Problem requirements:
Please copy each line of the records below that includes the word "vector".

═════ The records

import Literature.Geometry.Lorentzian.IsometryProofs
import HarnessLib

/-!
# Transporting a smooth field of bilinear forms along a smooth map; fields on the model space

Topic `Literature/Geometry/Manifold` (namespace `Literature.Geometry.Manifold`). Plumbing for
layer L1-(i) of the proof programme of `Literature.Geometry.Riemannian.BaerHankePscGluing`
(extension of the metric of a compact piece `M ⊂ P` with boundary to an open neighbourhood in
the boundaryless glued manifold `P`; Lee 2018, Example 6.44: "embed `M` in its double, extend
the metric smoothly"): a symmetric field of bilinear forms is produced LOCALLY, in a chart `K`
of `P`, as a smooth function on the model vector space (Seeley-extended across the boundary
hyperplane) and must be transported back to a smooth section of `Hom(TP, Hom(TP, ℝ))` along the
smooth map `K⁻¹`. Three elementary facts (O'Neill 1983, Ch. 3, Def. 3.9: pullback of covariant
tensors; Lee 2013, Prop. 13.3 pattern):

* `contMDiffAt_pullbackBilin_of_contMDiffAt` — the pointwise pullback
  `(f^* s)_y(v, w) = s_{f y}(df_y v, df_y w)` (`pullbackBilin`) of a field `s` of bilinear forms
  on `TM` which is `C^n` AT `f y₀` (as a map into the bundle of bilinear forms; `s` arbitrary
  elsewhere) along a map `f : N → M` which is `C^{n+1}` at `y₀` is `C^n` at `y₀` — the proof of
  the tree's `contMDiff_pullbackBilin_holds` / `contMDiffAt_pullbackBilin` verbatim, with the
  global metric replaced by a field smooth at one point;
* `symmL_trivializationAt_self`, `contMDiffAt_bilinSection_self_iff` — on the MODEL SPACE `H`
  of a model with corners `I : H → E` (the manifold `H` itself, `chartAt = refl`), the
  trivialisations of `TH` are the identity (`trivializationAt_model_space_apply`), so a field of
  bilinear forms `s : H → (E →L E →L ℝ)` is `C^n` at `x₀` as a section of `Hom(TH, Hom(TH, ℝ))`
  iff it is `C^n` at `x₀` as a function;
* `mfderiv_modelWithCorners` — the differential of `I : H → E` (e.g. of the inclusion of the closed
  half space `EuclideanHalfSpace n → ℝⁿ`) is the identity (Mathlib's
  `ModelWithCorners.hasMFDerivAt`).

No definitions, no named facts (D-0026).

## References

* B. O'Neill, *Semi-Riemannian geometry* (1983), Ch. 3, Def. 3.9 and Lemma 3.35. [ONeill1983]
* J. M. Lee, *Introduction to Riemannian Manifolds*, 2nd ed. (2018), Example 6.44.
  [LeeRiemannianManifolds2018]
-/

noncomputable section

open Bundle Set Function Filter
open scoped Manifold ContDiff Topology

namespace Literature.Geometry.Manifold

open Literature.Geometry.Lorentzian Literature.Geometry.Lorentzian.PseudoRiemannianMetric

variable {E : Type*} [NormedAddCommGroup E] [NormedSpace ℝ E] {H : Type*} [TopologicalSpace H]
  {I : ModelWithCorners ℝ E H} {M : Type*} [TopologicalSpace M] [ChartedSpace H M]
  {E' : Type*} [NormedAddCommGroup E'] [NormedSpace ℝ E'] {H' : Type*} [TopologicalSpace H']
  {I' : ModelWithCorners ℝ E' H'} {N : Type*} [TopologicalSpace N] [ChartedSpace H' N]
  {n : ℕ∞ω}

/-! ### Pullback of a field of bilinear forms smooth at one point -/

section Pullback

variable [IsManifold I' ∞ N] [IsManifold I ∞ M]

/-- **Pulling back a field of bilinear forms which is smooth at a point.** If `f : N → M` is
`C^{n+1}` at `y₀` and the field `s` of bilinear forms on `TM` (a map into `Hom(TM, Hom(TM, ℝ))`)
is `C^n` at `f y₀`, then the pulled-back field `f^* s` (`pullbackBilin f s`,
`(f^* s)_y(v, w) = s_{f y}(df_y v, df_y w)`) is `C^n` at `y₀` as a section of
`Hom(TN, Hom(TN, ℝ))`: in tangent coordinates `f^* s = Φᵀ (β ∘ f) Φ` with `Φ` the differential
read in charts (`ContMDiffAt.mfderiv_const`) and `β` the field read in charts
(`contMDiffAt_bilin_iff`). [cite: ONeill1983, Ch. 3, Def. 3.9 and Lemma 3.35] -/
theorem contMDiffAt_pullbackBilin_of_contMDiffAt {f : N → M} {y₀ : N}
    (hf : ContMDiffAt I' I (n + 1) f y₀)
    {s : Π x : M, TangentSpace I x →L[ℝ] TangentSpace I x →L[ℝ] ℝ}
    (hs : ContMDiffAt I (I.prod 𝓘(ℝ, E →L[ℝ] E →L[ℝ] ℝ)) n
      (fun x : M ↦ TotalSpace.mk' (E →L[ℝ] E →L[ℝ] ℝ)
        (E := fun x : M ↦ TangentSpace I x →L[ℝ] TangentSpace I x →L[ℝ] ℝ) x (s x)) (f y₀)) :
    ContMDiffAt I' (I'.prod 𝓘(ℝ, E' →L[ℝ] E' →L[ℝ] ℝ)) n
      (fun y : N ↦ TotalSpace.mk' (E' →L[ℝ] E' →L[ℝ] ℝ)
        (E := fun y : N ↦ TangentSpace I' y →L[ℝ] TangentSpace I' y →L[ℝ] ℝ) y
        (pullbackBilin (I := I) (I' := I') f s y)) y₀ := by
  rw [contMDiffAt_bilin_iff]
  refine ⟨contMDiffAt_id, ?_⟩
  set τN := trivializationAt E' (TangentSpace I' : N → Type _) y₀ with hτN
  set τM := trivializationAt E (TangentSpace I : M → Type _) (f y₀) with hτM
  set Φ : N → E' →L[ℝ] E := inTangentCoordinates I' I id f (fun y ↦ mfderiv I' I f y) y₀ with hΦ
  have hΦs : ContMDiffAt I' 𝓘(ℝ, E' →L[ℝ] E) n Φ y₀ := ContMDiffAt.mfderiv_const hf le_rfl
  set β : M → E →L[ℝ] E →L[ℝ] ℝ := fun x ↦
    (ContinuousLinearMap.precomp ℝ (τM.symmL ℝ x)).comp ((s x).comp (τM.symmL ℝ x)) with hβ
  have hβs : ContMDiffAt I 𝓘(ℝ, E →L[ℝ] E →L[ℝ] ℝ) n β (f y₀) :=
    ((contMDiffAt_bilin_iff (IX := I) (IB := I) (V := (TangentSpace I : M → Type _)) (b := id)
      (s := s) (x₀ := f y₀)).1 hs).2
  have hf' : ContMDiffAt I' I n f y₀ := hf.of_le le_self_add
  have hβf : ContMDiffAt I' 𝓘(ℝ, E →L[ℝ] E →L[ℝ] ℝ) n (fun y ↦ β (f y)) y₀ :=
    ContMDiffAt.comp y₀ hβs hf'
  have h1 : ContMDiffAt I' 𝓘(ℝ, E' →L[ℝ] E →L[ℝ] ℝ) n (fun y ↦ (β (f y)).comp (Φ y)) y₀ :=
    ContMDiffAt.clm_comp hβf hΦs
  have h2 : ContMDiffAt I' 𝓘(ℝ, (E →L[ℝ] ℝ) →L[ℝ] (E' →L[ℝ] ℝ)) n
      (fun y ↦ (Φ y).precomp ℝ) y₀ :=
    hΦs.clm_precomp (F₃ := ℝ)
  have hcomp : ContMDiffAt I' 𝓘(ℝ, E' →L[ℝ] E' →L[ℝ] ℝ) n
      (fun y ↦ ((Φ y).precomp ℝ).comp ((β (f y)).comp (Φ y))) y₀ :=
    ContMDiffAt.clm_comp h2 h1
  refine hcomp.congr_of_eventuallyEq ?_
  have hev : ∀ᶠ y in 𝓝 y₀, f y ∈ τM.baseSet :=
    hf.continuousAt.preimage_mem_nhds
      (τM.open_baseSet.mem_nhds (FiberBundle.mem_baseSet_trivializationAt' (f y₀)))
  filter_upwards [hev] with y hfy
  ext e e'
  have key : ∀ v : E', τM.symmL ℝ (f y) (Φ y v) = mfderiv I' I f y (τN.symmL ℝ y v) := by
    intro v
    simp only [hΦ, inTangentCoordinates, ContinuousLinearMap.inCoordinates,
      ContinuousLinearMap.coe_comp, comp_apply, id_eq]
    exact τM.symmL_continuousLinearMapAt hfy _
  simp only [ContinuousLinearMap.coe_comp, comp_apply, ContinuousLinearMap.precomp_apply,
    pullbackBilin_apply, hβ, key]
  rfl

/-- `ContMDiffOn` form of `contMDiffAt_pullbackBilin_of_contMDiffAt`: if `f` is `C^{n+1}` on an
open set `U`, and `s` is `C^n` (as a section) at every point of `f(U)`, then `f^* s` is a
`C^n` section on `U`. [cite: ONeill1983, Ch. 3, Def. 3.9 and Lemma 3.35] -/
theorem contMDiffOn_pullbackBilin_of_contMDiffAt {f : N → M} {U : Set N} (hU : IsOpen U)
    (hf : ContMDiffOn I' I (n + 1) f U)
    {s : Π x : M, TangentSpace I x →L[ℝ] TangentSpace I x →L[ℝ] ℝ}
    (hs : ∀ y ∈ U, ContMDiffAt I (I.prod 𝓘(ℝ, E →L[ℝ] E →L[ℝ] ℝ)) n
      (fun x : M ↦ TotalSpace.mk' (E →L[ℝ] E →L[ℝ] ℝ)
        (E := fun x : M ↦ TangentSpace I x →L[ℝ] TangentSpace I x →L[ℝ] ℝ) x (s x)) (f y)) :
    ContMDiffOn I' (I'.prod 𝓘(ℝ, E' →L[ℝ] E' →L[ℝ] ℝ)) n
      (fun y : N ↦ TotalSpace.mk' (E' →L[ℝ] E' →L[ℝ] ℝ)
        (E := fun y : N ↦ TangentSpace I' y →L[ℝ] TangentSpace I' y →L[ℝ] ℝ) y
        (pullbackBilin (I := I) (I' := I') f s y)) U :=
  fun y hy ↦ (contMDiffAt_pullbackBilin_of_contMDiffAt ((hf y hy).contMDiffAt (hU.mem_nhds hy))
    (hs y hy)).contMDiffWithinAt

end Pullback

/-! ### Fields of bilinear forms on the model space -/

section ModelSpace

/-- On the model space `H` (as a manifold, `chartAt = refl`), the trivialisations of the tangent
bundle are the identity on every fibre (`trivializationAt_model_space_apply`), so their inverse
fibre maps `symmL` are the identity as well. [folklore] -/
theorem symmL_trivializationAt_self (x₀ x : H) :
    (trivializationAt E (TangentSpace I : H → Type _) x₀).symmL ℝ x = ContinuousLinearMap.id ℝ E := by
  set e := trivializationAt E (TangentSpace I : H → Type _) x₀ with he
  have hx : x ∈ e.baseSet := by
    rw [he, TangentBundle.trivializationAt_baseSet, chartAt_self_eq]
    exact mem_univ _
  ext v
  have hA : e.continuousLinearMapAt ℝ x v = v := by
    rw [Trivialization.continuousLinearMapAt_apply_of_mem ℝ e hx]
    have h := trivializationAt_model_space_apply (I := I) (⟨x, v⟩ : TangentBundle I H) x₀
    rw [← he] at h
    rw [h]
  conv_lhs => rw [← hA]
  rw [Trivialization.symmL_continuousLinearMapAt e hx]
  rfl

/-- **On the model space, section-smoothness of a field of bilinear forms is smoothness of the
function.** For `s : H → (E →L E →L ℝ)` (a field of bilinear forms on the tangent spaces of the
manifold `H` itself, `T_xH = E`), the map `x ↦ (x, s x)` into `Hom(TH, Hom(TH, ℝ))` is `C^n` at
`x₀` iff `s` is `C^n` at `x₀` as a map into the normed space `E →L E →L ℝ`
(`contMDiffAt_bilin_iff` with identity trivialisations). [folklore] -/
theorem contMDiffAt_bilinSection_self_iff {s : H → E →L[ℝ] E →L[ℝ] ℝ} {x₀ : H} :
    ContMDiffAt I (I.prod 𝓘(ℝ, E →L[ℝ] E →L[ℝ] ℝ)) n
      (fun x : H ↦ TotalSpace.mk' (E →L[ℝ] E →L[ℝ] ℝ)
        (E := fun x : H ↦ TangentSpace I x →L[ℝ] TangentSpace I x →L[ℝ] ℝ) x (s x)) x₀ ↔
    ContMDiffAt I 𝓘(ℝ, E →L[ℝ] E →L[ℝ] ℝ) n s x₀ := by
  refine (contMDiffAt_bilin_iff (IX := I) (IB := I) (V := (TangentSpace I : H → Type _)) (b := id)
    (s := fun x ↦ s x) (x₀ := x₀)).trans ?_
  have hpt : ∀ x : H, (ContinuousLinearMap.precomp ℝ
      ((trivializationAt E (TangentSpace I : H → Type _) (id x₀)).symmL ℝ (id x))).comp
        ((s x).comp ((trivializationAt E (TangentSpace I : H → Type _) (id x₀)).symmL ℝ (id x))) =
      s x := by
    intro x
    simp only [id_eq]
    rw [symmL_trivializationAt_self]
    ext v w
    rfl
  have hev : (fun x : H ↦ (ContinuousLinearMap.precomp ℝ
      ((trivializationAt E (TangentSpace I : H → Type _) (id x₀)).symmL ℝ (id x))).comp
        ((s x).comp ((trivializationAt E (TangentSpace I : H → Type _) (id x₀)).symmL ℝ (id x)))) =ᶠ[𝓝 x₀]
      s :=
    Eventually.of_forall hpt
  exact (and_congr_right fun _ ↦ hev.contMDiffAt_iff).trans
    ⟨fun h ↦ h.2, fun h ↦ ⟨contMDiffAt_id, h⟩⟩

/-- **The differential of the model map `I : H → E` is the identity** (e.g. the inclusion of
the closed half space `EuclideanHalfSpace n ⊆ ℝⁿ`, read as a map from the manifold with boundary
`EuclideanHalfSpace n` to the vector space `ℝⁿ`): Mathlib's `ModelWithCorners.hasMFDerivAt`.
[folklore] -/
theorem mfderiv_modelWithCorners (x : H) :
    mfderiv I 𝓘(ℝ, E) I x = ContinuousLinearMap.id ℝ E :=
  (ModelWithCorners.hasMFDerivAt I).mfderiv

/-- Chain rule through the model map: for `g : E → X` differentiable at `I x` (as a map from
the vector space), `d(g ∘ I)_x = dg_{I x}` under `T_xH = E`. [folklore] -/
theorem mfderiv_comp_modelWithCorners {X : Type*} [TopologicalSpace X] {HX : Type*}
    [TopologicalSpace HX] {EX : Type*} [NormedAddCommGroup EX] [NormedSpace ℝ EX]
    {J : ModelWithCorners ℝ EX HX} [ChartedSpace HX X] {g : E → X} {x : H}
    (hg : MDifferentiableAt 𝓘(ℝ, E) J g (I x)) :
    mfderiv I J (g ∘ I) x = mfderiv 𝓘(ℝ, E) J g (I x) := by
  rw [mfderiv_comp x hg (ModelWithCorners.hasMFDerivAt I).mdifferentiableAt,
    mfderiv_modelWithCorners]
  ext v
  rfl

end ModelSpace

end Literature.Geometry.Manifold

══════════

Result below:
of `P`, as a smooth function on the model vector space (Seeley-extended across the boundary
`EuclideanHalfSpace n` to the vector space `ℝⁿ`): Mathlib's `ModelWithCorners.hasMFDerivAt`.
the vector space), `d(g ∘ I)_x = dg_{I x}` under `T_xH = E`. [folklore] -/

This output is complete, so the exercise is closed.